Misconception: Social Class and Infertility in America

Ann V. Bell

New Jersey: Rutgers University Press, 2014

Reviewed by Jill Allison

Misconception provides a powerful collection of narratives of infertility across the socio-economic spectrum in America.  Ann Bell argues that it is SES that most deeply marks the variations in women’s experiences of infertility and their access to any kind of medical or social support.  But perhaps more importantly, Bell provides a glimpse of the many social and structural elements in women’s lives that shape the meaning of reproduction and motherhood.  Like many socially grounded studies on infertility, it is this lens on motherhood that infertility affords us that makes Bell’s work an important contribution to medical social science.  Bell argues that women in low SES groups make reproductive decisions differently, approach motherhood differently and view an inability to conceive from a more fatalistic perspective.  Locating the ideals of motherhood in the middle and upper class notion of planning and preparing, being ready and able to provide materially for a child before embarking on motherhood, Bell points out how women in low SES groups are excluded from the normative picture of the ideal mother.  For these women, motherhood can be a “redemptive” endeavor (p.60) that fills a potential absence of loving relationships with parents or with partners who may or may not be committed to a relationship.

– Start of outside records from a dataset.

import Summits.CriticalPhenomena.PercolationContinuityZ3.Theorems.Transplant.KNParaChainRun
import HarnessLib

/-!
# N2 (frames-only node `SamePDropOfSkeletonFrm₁`, OPEN), LEVEL 1, (C) column: the PARKING PHASE of a forward-only corridor — `ChainPara.ParkPrm`
# (forward strides into a STATIONARY terminal slab: contacts whose face box already lies in the next core PARK (far-contact clause), contacts behind
# STRIDE; the along-extent of the cores CONTRACTS by `sLo − 2·ea − ρ` per step down to `sHi + ρ − 1`, the far edge creeps by `ea + ρ`, the transverse
# window grows by `eb + ρ + |d|`) — pure `ℤ`, the twin of `ChainPara.RunPrm` (KNParaChainRun) for the along-ARRIVAL of an oriented corridor

builds on p205010 (kernel theorem, internal audit signed; external expert review pending) — nothing in this file uses p205010; nothing here is a
claim about the open node `SamePDropOfSkeletonFrm₁`.
Lane `prim-bschramm`, seat `prim-bschramm-p5` (gen 15; (C) lineage; design: HOME/prim-bschramm-p5-g15/B9-CORRIDOR-BOX.md §2 'parking', §A3/§A5 —
under orientation ((R-12)) a corridor has no two-signed localisation rounds (`LocPrm.dir`), so its along-arrival into a box is by ABSORPTION into a
stationary slab: walkers arrive at different steps and park); helper file (`--supports stmt-CriticalPhenomena-4575`).

WHY.  `RunPrm`'s cores translate forward by `[sLo, sHi]` per step and every point of the enlarged core must stride (`RunPrm.route`); a TARGET BOX of
along-depth ≈ one stride cannot be entered that way by a source of larger along-extent.  Here the next core keeps its FAR edge (up to the creep
`ea + ρ` forced by the level slack and the face radius) and raises its NEAR edge by `sLo − ea`, until the extent is `sHi + ρ − 1`; a point `v` of the
enlarged core `k` is served EITHER by the far-contact clause (`IsFar k v_a`: its face box `v ± ρ` lies in core `k+1`) OR by a steered stride landing in
core `k+1` — exactly the disjunction the (S0) kit clause `kitClauseF`'s near-contact input offers (`(∃ u ∈ Λc (ctCtr x) kz, u ∈ T) ∨ route`).
* §1 `ParkPrm`, `ParkOK`; §2 `aHi/aLo/g/bLo/bHi`, `InCore/InEnl/InRegion/InPrism`, `steer`, `InPiece`, `IsFar`;
* §3 `inEnl_of_inCore`, `inRegion_of_inEnl`, **`inRegion_of_link`**, **`box_subset_of_isFar`** (far contacts park), **`inCore_succ_of_landing`** (striders land),
  **`route`** (the dichotomy), `inRegion_of_inCore_succ`, `aLo_ge`, `inPrism_of_inRegion`, `inCore_far_corner` (cores nonempty), `inCore_zero_iff`;
* §4 **`extent_succ`**, **`extent_le`** (the along-extent contracts: `aHi k − aLo k ≤ max (extent₀ − k·(sLo − 2ea − ρ)) (sHi + ρ − 1)`).
[cite: KozmaNitzan2024, §4 Lemma 11 (pp. 22–23: the straight run), Lemma 12 (pp. 23–25: arrival in the target box)]
[cite: MartineauTassion2017, §4.3 Lemma 4.2 (piece choice by position; arXiv:1312.1946 pp. 12–14)]
-/

namespace Summit.CriticalPhenomena.PercolationContinuityZ3.Theorems.Transplant

namespace ChainPara

/-! ## §1 Parameters and admissibility -/

/-- **Parameters of a parking phase**: stride progress `[sLo, sHi]`, transverse drift `d`, landing pieces `[0, Pp]` / `[−Pm, 0]`, siting slacks
`(ea, eb)`, link box `La × Lb`, face-box radius `ρ` (a contact whose `ρ`-box lies in the next core parks), core `0` = `[aLo0, A] × [−Wm, Wp]`, steps
`0, …, N`. [this work] -/
structure ParkPrm where
  /-- minimal along-progress of one stride -/
  sLo : ℤ
  /-- maximal along-progress of one stride -/
  sHi : ℤ
  /-- transverse drift of one stride -/
  d : ℤ
  /-- the `τ = 1` landing piece is `[0, Pp]` (transverse, relative to the drifted position) -/
  Pp : ℕ
  /-- the `τ = −1` landing piece is `[−Pm, 0]` -/
  Pm : ℕ
  /-- along siting slack per step (seed centre vs contact, level depth) -/
  ea : ℕ
  /-- transverse siting slack per step -/
  eb : ℕ
  /-- along half-size of the link box of one stride about the seed centre -/
  La : ℕ
  /-- transverse half-size of the link box -/
  Lb : ℕ
  /-- planar radius of a contact's face box (the far-contact test) -/
  ρ : ℕ
  /-- along lower bound of core `0` -/
  aLo0 : ℤ
  /-- along upper bound of core `0` (the slab's far edge at step `0`) -/
  A : ℤ
  /-- lower transverse half-width of core `0` -/
  Wm : ℕ
  /-- upper transverse half-width of core `0` -/
  Wp : ℕ
  /-- the phase has steps `0, …, N` -/
  N : ℕ

/-- **Admissible parking parameters**: forward strides of positive maximal progress, the along slack at most the minimal progress, the stride and the
creep inside the link box, each landing piece at most half the window, the parking condition `2ea + ρ ≤ sLo`, core `0` nonempty. [this work] -/
structure ParkOK (P : ParkPrm) : Prop where
  /-- strides do not go backwards -/
  hs0 : 0 ≤ P.sLo
  /-- the stride interval is an interval -/
  hs : P.sLo ≤ P.sHi
  /-- strides make progress -/
  hs1 : 1 ≤ P.sHi
  /-- the along slack is at most the minimal progress (the near edge never recedes below its floor) -/
  hea : (P.ea : ℤ) ≤ P.sLo
  /-- the PARKING CONDITION: one stride's minimal progress beats twice the along slack plus the face radius (the extent contracts) -/
  hcontr : 2 * (P.ea : ℤ) + P.ρ ≤ P.sLo
  /-- one stride's landing lies in its link box (along) -/
  hsL : P.sHi ≤ P.La
  /-- the far-edge creep lies in the link box (along) -/
  hρa : P.ρ ≤ P.La
  /-- the drift and the face radius lie in the link box (transverse) -/
  hρd : (P.ρ : ℤ) + |P.d| ≤ P.Lb
  /-- the lower piece is at most half the window -/
  hPm : 2 * P.Pm ≤ P.Wm + P.Wp
  /-- the upper piece is at most half the window -/
  hPp : 2 * P.Pp ≤ P.Wm + P.Wp
  /-- core `0` is nonempty along -/
  h0 : P.aLo0 ≤ P.A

The strength of the book is in the narratives of the women, particularly with respect to their relationships to and experiences with the medical system.  Structural violence is evident in many stories in which the impact of a demanding appointment schedule or the prescribing of expensive medications for the working poor who happen to have minimal health insurance is never considered. The role of physicians and clinics as gatekeepers not only of treatment and services, but of motherhood itself, based on the socially sanctioned view of economic readiness is clear in Bell’s work.  Bell also affirms the work of Naomi Pfeffer (1993) and Sarah Franklin (1997) who have described the medicalization of infertility and its construction as a disease by virtue of the treatment options now available.   However, Bell does a good job of pointing out how this diagnosis is relevant only to those who can pay for treatment.  Bell’s book provides ample insight into the distinction between infertility experiences of high and low SES: Infertility is not an illness among the poor but rather a condition of life that is lived with and not overcome.  The other key argument that Bell draws from her narrative data is that decision-making around pregnancy is highly nuanced and subject to the social definition of ideal motherhood. Her discussion on the fine distinctions between letting pregnancy happen and actively planning for pregnancy is situated against the backdrop of the “unintended pregnancy” – a concept associated with irresponsible motherhood among women of low SES.  Bell’s argument powerfully dismisses as a false construction, the notion of intention as defined solely by actively planning for pregnancy.  The social context in which it is only acceptable to plan for a child if one is financially stable shapes how women in poverty approach their desire to be mothers.

Bell locates infertility experiences within the social context of America, but the book does not draw many links between the capitalist profit seeking nature of American healthcare and the fact that infertility experiences would not be unique in highlighting such sharp divisions between high and low SES.  While the distinctions between women of low and high SES are important, there seems to be no middle ground in this account, and people in so called “middle class” SES are rarely mentioned even though their experiences might further illuminate the pressures women feel to seek treatment or meet a social ideal.  There are some generalized conclusions around “black culture” and rates of marriage that would benefit from some context around national statistics.  It is a bit unclear in the book just how significant racialized experiences might be within various SES since there is no data on the experiences of women of color in high SES.  Bell argues that it is low SES that matters most, but this risks obscuring specificities and differences in relations of power as second and third wave feminists have rightly noted.

This book makes an important contribution to the literature on access to reproductive technologies, the importance of SES and a reproductive choice, the social context of a motherhood identity, and the role motherhood plays in the individual life plans of women.  As a feminist text, it is light on theoretical analysis but this makes it broadly accessible to social scientists and scholars from a range of disciplines who are looking to understand the impact of social stratification on reproductive decision-making.

 

Jill Allison holds a PhD in medical anthropology.  Her work addresses the impact of reproductive technologies on social values in Ireland, access to safe motherhood and health and social justice in Haiti and Nepal. She is Clinical Assistant Professor and Global Health Coordinator in the Faculty of Medicine at Memorial University of Newfoundland in Canada.